CHPC provides several options for home directory file systems.
General HPC home directories
The General HPC home directory storage system is the default home directory file system that is available to groups free of charge. If your group has not purchased storage or you do not fit into one of the other categories listed below, then this is the space where your CHPC home directory will be provisioned. This file system has a 50 GB per user quota which is enforced. CHPC can provide temporary increases to this space. THIS SPACE IS NOT BACKED UP. It is assumed important data will be copied to a departmental file server or another location.
Owner home directories - New solution as of August 2017
CHPC currently allows CHPC PIs with sponsored research projects to buy-in to storage at a price determined based on cost recovery. The current limit for this space is 1TB/group, and all members of the research group will have home directories on this space.
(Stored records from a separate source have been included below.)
import Summits.BirchSwinnertonDyer.BirchSwinnertonDyer.Theorems.Rank2ObservatoryCubicFieldR161140PIDa
import HarnessLib

/-!
# BirchSwinnertonDyer — rank ≥ 2 observatory: class number one of the cubic field of `-7 + 35 * X - 19 * X ^ 2 + X ^ 3` (`Δ = 161140`) — the PID instance

HONEST FRAMING: per-curve certified theorems and census instruments; no claim on BSD in rank ≥ 2.

Companion of the per-FIELD file `Rank2ObservatoryCubicFieldR161140` of the KERNEL-2DESC instrument (design
`b2b-bsdr2-cert-3/KERNEL-2DESC.md` §9e–§9g): collects the per-prime certificate files
(Rank2ObservatoryCubicFieldR161140PIDa) into the certificate `cert` at every prime below the Minkowski certificate
bound and the `IsPrincipalIdealRing (𝓞 K)` instance
(`Rank2Observatory2DescPIDCertB.isPrincipalIdealRing_of_cert_lt`). Split off for file size; generated by the same
generator from the same checked data.
Sorry-free; axioms `propext`, `Classical.choice`, `Quot.sound`.
[cite: Marcus2018, Ch. 3 Thm. 27, Ch. 5 Cor. 2 of Thm. 37]
-/

-- single-conjunct summit: `Summit.BirchSwinnertonDyer.BirchSwinnertonDyer.…` repeats the name by design
set_option linter.dupNamespace false

noncomputable section

open scoped Classical NumberField

open Literature.NumberTheory.NumberFields Polynomial Module NumberField

namespace Summit.BirchSwinnertonDyer.BirchSwinnertonDyer.Rank2Observatory.TwoDescCubic

namespace FieldR161140

/-! ## Class number one -/

/-- The degree-one certificates at all primes below the Minkowski certificate bound `b = 114`
(`64·Δ < 799·b²`). [cite: Marcus2018, Ch. 5, Cor. 2 of Thm 37] -/
theorem cert (p : ℕ) (hpb : p < 114) (hp : p.Prime) (ψ : 𝓞 (CubicField (-19) 35 (-7)) →+* ZMod p) :
    ∃ e : 𝓞 (CubicField (-19) 35 (-7)), ψ e = 0 ∧ Prime e := by
  have h : p ∈ [2, 3, 5, 7, 11, 13, 17, 19, 23, 29, 31, 37, 41, 43, 47, 53, 59, 61, 67, 71, 73, 79, 83, 89, 97, 101, 103, 107, 109, 113] := (by decide +kernel : ∀ p < 114, p.Prime → p ∈ [2, 3, 5, 7, 11, 13, 17, 19, 23, 29, 31, 37, 41, 43, 47, 53, 59, 61, 67, 71, 73, 79, 83, 89, 97, 101, 103, 107, 109, 113]) p hpb hp
  simp only [List.mem_cons, List.not_mem_nil, or_false] at h
  rcases h with rfl | rfl | rfl | rfl | rfl | rfl | rfl | rfl | rfl | rfl | rfl | rfl | rfl | rfl | rfl | rfl | rfl | rfl | rfl | rfl | rfl | rfl | rfl | rfl | rfl | rfl | rfl | rfl | rfl | rfl
  · exact cert2 ψ
  · exact cert3 ψ
  · exact cert5 ψ
  · exact cert7 ψ
  · exact cert11 ψ
  · exact cert13 ψ
  · exact cert17 ψ
  · exact cert19 ψ
  · exact cert23 ψ
  · exact cert29 ψ
  · exact cert31 ψ
  · exact cert37 ψ
  · exact cert41 ψ
  · exact cert43 ψ
  · exact cert47 ψ
  · exact cert53 ψ
  · exact cert59 ψ
  · exact cert61 ψ
  · exact cert67 ψ
  · exact cert71 ψ
  · exact cert73 ψ
  · exact cert79 ψ
  · exact cert83 ψ
  · exact cert89 ψ
  · exact cert97 ψ
  · exact cert101 ψ
  · exact cert103 ψ
  · exact cert107 ψ
  · exact cert109 ψ
  · exact cert113 ψ

/-- `𝓞 K` is a PID: `Δ = 161140`, `64·Δ < 799·114²` so the Minkowski bound is `< 114`, and every
prime ideal of norm `< 114` is principal by the degree-one certificates (`Rank2Observatory2DescPIDCertB`).
[cite: Marcus2018, Ch. 5, Cor. 2 of Thm 37] -/
instance : IsPrincipalIdealRing (𝓞 (CubicField (-19) 35 (-7))) :=
  isPrincipalIdealRing_of_cert_lt irreducible aeval_α finrank_eq (b := 114) (by rw [disc_eq]; norm_num) cert

end FieldR161140

end Summit.BirchSwinnertonDyer.BirchSwinnertonDyer.Rank2Observatory.TwoDescCubic

end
The hardware for the current home directory solution was purchaed in the summer of 2017. Initially, it was sold at a price of $1250/TB for the 5 year warranty period of the hardware. The current price is prorated to $1000/B for the remaining warranty lifetime.
THis solution is based on an offering from Dell known as their Compellent solution. In this solution there are two RAID disk based copies, one of which is the primary storage with which users will normally interact. The second copy is used as a fail over, and is effectively a replicated copy of the primary side. In case of hardware issue with the primary copy, the fail over will become the active working copy until repairs can be made. For increased performance, there are solid state drives that will be used in an transparent manner as a first tier for I/O to this space in front of the larger capacity traditional spinning drives. Note that these features, including the fail over copy, will be present for all home directories, including the default 50GB ones provided to users whose groups do not purchase the larger home directory space.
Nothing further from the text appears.